壁の補強を行う際に注意しなければならないのは、どの壁に補強したり、どの部分に壁を増設するべきかという点です。やみくもに壁を増やせばいいというわけでもないですし、手当たり次第に既存の壁を補強すればいいわけではありません。

では、どうやって適切な部分に補強するかを判断するのかという話になりますが、これは「偏心率」を頼りにする場合が多いです。その他に壁配置のバランス計算(四分割法、壁量充足率・壁率比)もありますが、耐震診断の場合は偏心率が一般的でしょう。

当然ですが偏心率って何?と質問される方は多いです。
実は偏心率の説明って難しいんですよね。完全に理解してもらうには時間もかかりますし、建築士でさえパソコン使って算出している方が大半だと思うのでそのすべてを説明できる方は意外と少ないでしょう。
私もきちんと説明できる自信がありません。
でもそれもどうかなと思いますので教科書のような説明をさせて頂きます。偏心率とは、重心と剛心のへだたりのねじり抵抗に対する割合であり、重心とは建物平面形状の中心、剛心とは水平力に対抗する力の中心となります。でもこんな説明では分からないですよね。

偏心率を正確に算出するためには、建物の形(平面図)とスジカイ等の耐力壁の配置を正確に把握しなければなりません。よく耐震診断で家の形とか壁の位置とか調べたり、図面があるかどうか聞いたりするのは偏心率を算出するために必要だからです。
偏心率が悪いとどうなるかといいますと地震の際に揺れが大きくなります。ようするに壁がバランスよく配置されてれば偏心率はいいわけでして、南面にやたら窓が多くて北側に壁が多かったら偏心率が悪いと考えていいでしょう。建物の四隅にしっかり壁があれば偏心率がよい可能性が高いですね。だから、よく建物の隅に壁があるかどうか質問したり、調べたりするわけです。

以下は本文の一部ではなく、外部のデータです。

import Mathlib
import Summits.ValiantsHypothesis.ValiantsHypothesis.Theorems.SymmetroidPencilBasics
import Summits.ValiantsHypothesis.ValiantsHypothesis.Theorems.LacunarySymmetroidMatrixDescartesDefiniteWitness

/-!
# `MatrixDescartes`, line `Lift` — registered calibration `not_wLaw_two`: the (2,1)-configuration
# analogue of the `n = 2` V-law is FALSE

Crux `stmt-ValiantsHypothesis-18050` (`Theses.LacunarySymmetroid.MatrixDescartes`).  The line
`Lift` reduces the crux to two-sided pencils `X^e • J + ∑ₖ X^{dₖ} • Pₖ` (`Pₖ ⪰ 0` on both sides of
the pivot exponent `e`, one constant real symmetric `J`).  Its V-law at `n = 2` (`stub_vLaw_two`,
tree): with ONE PSD exponent on each side of the pivot, a `2 × 2` pencil has at most `2 · 2`
distinct positive zeros of its determinant.  This file certifies in the kernel that the
configuration hypothesis of the V-law is load-bearing: with TWO PSD exponents below the pivot and
one above, `2 · 2` is exceeded at `n = 2`.

The witness (found by zero forcing, integerised): `e = 3`, `d₁ = 2`, `d₂ = 0`, `d₃ = 5`,
`J = [[620, −260], [−260, −2720]]`, `P₁ = v vᵀ` with `v = (20, 38)` (`= [[400, 760], [760, 1444]]`),
`P₂ = a aᵀ + b bᵀ` with `a = (20, 32)`, `b = (15, 23)` (`= [[625, 985], [985, 1553]]`),
`Q = a' a'ᵀ + b' b'ᵀ` with `a' = (−9, 20)`, `b' = (−6, 13)` (`= [[117, −258], [−258, 569]]`).
The determinant of `t³ J + t² P₁ + P₂ + t⁵ Q` takes the signs `+, −, +, −, +, −, +` at
`t = 3/16 < 7/32 < 25/32 < 13/16 < 29/16 < 77/16 < 105`, so by the tree lemma
`le_card_posRoots_of_alternating` (intermediate value theorem on each gap) it has at least `6 > 4`
distinct positive roots (`WLawTwoWitness.six_le_card_posRoots_Fw`, `not_wLaw_two`).

The witness data are written as local notations (no definitions); the PSD terms are given
directly as sums of rank-one squares `v vᵀ`, positive semidefinite by the tree lemma
`DefiniteWitness.posSemidef_vecMulVec_self`.

[folklore] Elementary; the sign pattern is a `norm_num` certificate at rational points.  Mathlib
plus the two tree lemmas named above (axioms `propext`, `Classical.choice`, `Quot.sound`).
-/

-- `Summit.ValiantsHypothesis.ValiantsHypothesis.…` repeats a component by the single-conjunct
-- summit layout, which the `dupNamespace` linter flags; the name is mandated.
set_option linter.dupNamespace false

namespace Summit.ValiantsHypothesis.ValiantsHypothesis.Theorems.LacunarySymmetroidMatrixDescartes

open Summit.ValiantsHypothesis.ValiantsHypothesis.Theorems.SymmetroidDescartes
  (le_card_posRoots_of_alternating)
open scoped BigOperators Matrix
open Polynomial

/-- the constant indefinite letter `J = [[620, −260], [−260, −2720]]` (pivot exponent `e = 3`) -/
local notation3 (prettyPrint := false) "Jw" =>
  (!![620, -260; -260, -2720] : Matrix (Fin 2) (Fin 2) ℝ)

/-- the PSD term `P₁ = v vᵀ`, `v = (20, 38)` (`= [[400, 760], [760, 1444]]`, exponent `d₁ = 2`) -/
local notation3 (prettyPrint := false) "Pw₁" =>
  (Matrix.vecMulVec ![(20 : ℝ), 38] ![(20 : ℝ), 38] : Matrix (Fin 2) (Fin 2) ℝ)

/-- the PSD term `P₂ = a aᵀ + b bᵀ`, `a = (20, 32)`, `b = (15, 23)` (`= [[625, 985], [985, 1553]]`,
exponent `d₂ = 0`) -/
local notation3 (prettyPrint := false) "Pw₂" =>
  (Matrix.vecMulVec ![(20 : ℝ), 32] ![(20 : ℝ), 32]
      + Matrix.vecMulVec ![(15 : ℝ), 23] ![(15 : ℝ), 23] : Matrix (Fin 2) (Fin 2) ℝ)

/-- the PSD term `Q = a' a'ᵀ + b' b'ᵀ`, `a' = (−9, 20)`, `b' = (−6, 13)`
(`= [[117, −258], [−258, 569]]`, exponent `d₃ = 5`) -/
local notation3 (prettyPrint := false) "Qw" =>
  (Matrix.vecMulVec ![(-9 : ℝ), 20] ![(-9 : ℝ), 20]
      + Matrix.vecMulVec ![(-6 : ℝ), 13] ![(-6 : ℝ), 13] : Matrix (Fin 2) (Fin 2) ℝ)

/-- the witness pencil `F(X) = X³ • J + X² • P₁ + X⁰ • P₂ + X⁵ • Q`, in the currency of
`not_wLaw_two` -/
local notation3 (prettyPrint := false) "Fw" =>
  (((Polynomial.X : Polynomial ℝ) ^ 3) • (Jw).map Polynomial.C
    + ((Polynomial.X : Polynomial ℝ) ^ 2) • (Pw₁).map Polynomial.C
    + ((Polynomial.X : Polynomial ℝ) ^ 0) • (Pw₂).map Polynomial.C
    + ((Polynomial.X : Polynomial ℝ) ^ 5) • (Qw).map Polynomial.C)

/-- seven positive test points `3/16 < 7/32 < 25/32 < 13/16 < 29/16 < 77/16 < 105` -/
local notation3 (prettyPrint := false) "τw" =>
  (![3/16, 7/32, 25/32, 13/16, 29/16, 77/16, 105] : Fin 7 → ℝ)

namespace WLawTwoWitness

/-- `P₁ ⪰ 0` (a rank-one square) -/
theorem Pw₁_posSemidef : (Pw₁).PosSemidef := DefiniteWitness.posSemidef_vecMulVec_self _

/-- `P₂ ⪰ 0` (a sum of two rank-one squares) -/
theorem Pw₂_posSemidef : (Pw₂).PosSemidef :=
  (DefiniteWitness.posSemidef_vecMulVec_self _).add (DefiniteWitness.posSemidef_vecMulVec_self _)

/-- `Q ⪰ 0` (a sum of two rank-one squares) -/
theorem Qw_posSemidef : (Qw).PosSemidef :=
  (DefiniteWitness.posSemidef_vecMulVec_self _).add (DefiniteWitness.posSemidef_vecMulVec_self _)

/-- Evaluating the determinant of a four-term polynomial pencil at a real point `t` gives the
determinant of the correspondingly weighted real matrix (`det` commutes with the evaluation ring
homomorphism). -/
theorem eval_det_pencil₄ {m : ℕ} (e d₁ d₂ d₃ : ℕ) (J P₁ P₂ Q : Matrix (Fin m) (Fin m) ℝ) (t : ℝ) :
    (Matrix.det (((X : ℝ[X]) ^ e) • J.map Polynomial.C + ((X : ℝ[X]) ^ d₁) • P₁.map Polynomial.C
        + ((X : ℝ[X]) ^ d₂) • P₂.map Polynomial.C + ((X : ℝ[X]) ^ d₃) • Q.map Polynomial.C)).eval t
      = Matrix.det (t ^ e • J + t ^ d₁ • P₁ + t ^ d₂ • P₂ + t ^ d₃ • Q) := by
  have h := RingHom.map_det (Polynomial.evalRingHom t)
    (((X : ℝ[X]) ^ e) • J.map Polynomial.C + ((X : ℝ[X]) ^ d₁) • P₁.map Polynomial.C
        + ((X : ℝ[X]) ^ d₂) • P₂.map Polynomial.C + ((X : ℝ[X]) ^ d₃) • Q.map Polynomial.C)
  rw [Polynomial.coe_evalRingHom] at h
  rw [h]
  congr 1
  ext i j
  simp only [RingHom.mapMatrix_apply, Matrix.map_apply, Matrix.add_apply, Matrix.smul_apply,
    smul_eq_mul, Polynomial.coe_evalRingHom, Polynomial.eval_add,
    Polynomial.eval_mul, Polynomial.eval_pow, Polynomial.eval_X, Polynomial.eval_C]

/-- `det F(t)` in closed form -/
theorem eval_det_Fw (t : ℝ) :
    (Matrix.det Fw).eval t =
      (620 * t ^ 3 + 400 * t ^ 2 + 625 + 117 * t ^ 5) *
          (-2720 * t ^ 3 + 1444 * t ^ 2 + 1553 + 569 * t ^ 5) -
        (-260 * t ^ 3 + 760 * t ^ 2 + 985 - 258 * t ^ 5) ^ 2 := by
  rw [eval_det_pencil₄, Matrix.det_fin_two]
  simp only [Matrix.add_apply, Matrix.smul_apply, Matrix.vecMulVec_apply, smul_eq_mul]
  simp
  ring

/-- the test points increase -/
theorem τw_strictMono : StrictMono τw := by
  refine Fin.strictMono_iff_lt_succ.2 fun j => ?_
  fin_cases j <;> simp <;> norm_num

/-- the test points are positive -/
theorem τw_pos (j : Fin 7) : 0 < τw j := by
  fin_cases j <;> simp

/-- `det F` alternates in sign along the test points (signs `+,−,+,−,+,−,+`; a `norm_num`
certificate) -/
theorem altw (j : Fin 6) :
    (Matrix.det Fw).eval (τw j.castSucc) * (Matrix.det Fw).eval (τw j.succ) < 0 := by
  fin_cases j <;> simp only [eval_det_Fw] <;> simp <;> norm_num

/-- **`Z₊ ≥ 6`** for the (2,1)-configuration `2 × 2` witness. -/
theorem six_le_card_posRoots_Fw :
    6 ≤ ((Matrix.det Fw).roots.toFinset.filter (fun t => 0 < t)).card :=
  le_card_posRoots_of_alternating _ 6 τw τw_strictMono τw_pos altw

end WLawTwoWitness

open WLawTwoWitness

/-- **The (2,1)-configuration analogue of the `n = 2` V-law is false.**  It is NOT true that every
`2 × 2` pencil `X^e • J + X^{d₁} • P₁ + X^{d₂} • P₂ + X^{d₃} • Q` with `P₁, P₂, Q ⪰ 0` and
`d₂ < d₁ < e < d₃` (two PSD exponents below the pivot, one above) has at most `2 · 2` distinct
positive zeros of its determinant: the witness pencil `Fw` (`e = 3`, `(d₁, d₂, d₃) = (2, 0, 5)`)
has at least `6`. -/
theorem not_wLaw_two : ¬ ∀ (e d₁ d₂ d₃ : ℕ) (J P₁ P₂ Q : Matrix (Fin 2) (Fin 2) ℝ),
    P₁.PosSemidef → P₂.PosSemidef → Q.PosSemidef → d₂ < d₁ → d₁ < e → e < d₃ →
    ((Matrix.det (((Polynomial.X : Polynomial ℝ) ^ e) • J.map Polynomial.C
        + ((Polynomial.X : Polynomial ℝ) ^ d₁) • P₁.map Polynomial.C
        + ((Polynomial.X : Polynomial ℝ) ^ d₂) • P₂.map Polynomial.C
        + ((Polynomial.X : Polynomial ℝ) ^ d₃) • Q.map Polynomial.C)).roots.toFinset.filter
          (fun t => 0 < t)).card ≤ 2 * 2 := by
  intro h
  have h6 := six_le_card_posRoots_Fw.trans
    (h 3 2 0 5 Jw Pw₁ Pw₂ Qw Pw₁_posSemidef Pw₂_posSemidef Qw_posSemidef (by norm_num) (by norm_num)
      (by norm_num))
  omega

end Summit.ValiantsHypothesis.ValiantsHypothesis.Theorems.LacunarySymmetroidMatrixDescartes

・・・とこれまでは当たり前というか、知っている方も多い内容だと思います。
これから今まで診断した経験から私の考えを述べます。
(賛否両論あるとは思いますが)
古い木造住宅(それも昭和56年5月31日以前着工)に対して正確に偏心率を算出しようと思ってもはっきりいって無理です。かなり誤差がでる場合があります。主な理由として、壁の配置や耐力壁の種類を正確に把握することは難しく、工場ではなく現場でいわば生産する住宅の場合、図面どおりに作業しているかどうかは不明であり施工した大工さんによってかなりバラつきがあることがあげられます。図面にはスジカイが表示されているのに補強工事を行ったら実際は入っていないことがわかったなんてことも意外とあります。(写真参照)
ようするに大手ハウスメーカーがつくるような完全工場生産でないかぎり正確な偏心率を算出したり、数値を実証することは困難だということです。これは大手ハウスメーカーの建てるような規格住宅がすばらしいということをいいたいのではなく、古い木造住宅の偏心率を正確に算出することに固執するのは無理があるといいたいのです。もちろん固執しなさすぎも危険ですけど。

偏心率は耐震診断総合評点を大きく左右させます。もちろん耐震補強計画においても同様です。その偏心率を正確に算出するには限界がある以上、多少の誤差を考慮して補強計画を立案しなければならないと私は考えています。
私は、耐震精密診断の際に偏心率と壁配置のバランス計算(四分割法、壁量充足率・壁率比)を両方実施して、なるべく正確に壁をバランスよく配置できるようにしていますが、偏心率にこだわりすぎてもきりがないという考えは常にあります。逆にいえば耐震診断結果で1.01とか1.05という数値が算出され、「一応安全である」と判定されたとしても決して安心はできないということです。

耐震診断の総合評点は重要ですが、この数値をすべてだと考えてしまうのは非常に危険であると思います。これは、昨年改正された新しい耐震診断法も同様です。新しい耐震診断の方がまだ以前の方法を採用しているTOUKAI-0耐震診断よりいいと思いますが、こと偏心率に関しては変化はありませんので、同様の印象をもっています。下手をすればただの数字ゲームになりかねません。

私は耐震診断の総合評点をひとつの目安でしかみていません。それは耐震精密診断でもほぼ同様です。総合評点ばかり目を向けて、とにかく評点を上げればいいのだという考えを元に耐震補強計画を立てることは、非常に危険であるということを今までの診断経験から得ました。

「偏心率と剛心」解説

<写真解説>
先日実施した耐震補強工事写真。図面に表示されていた既存スジカイが実際にはなかった。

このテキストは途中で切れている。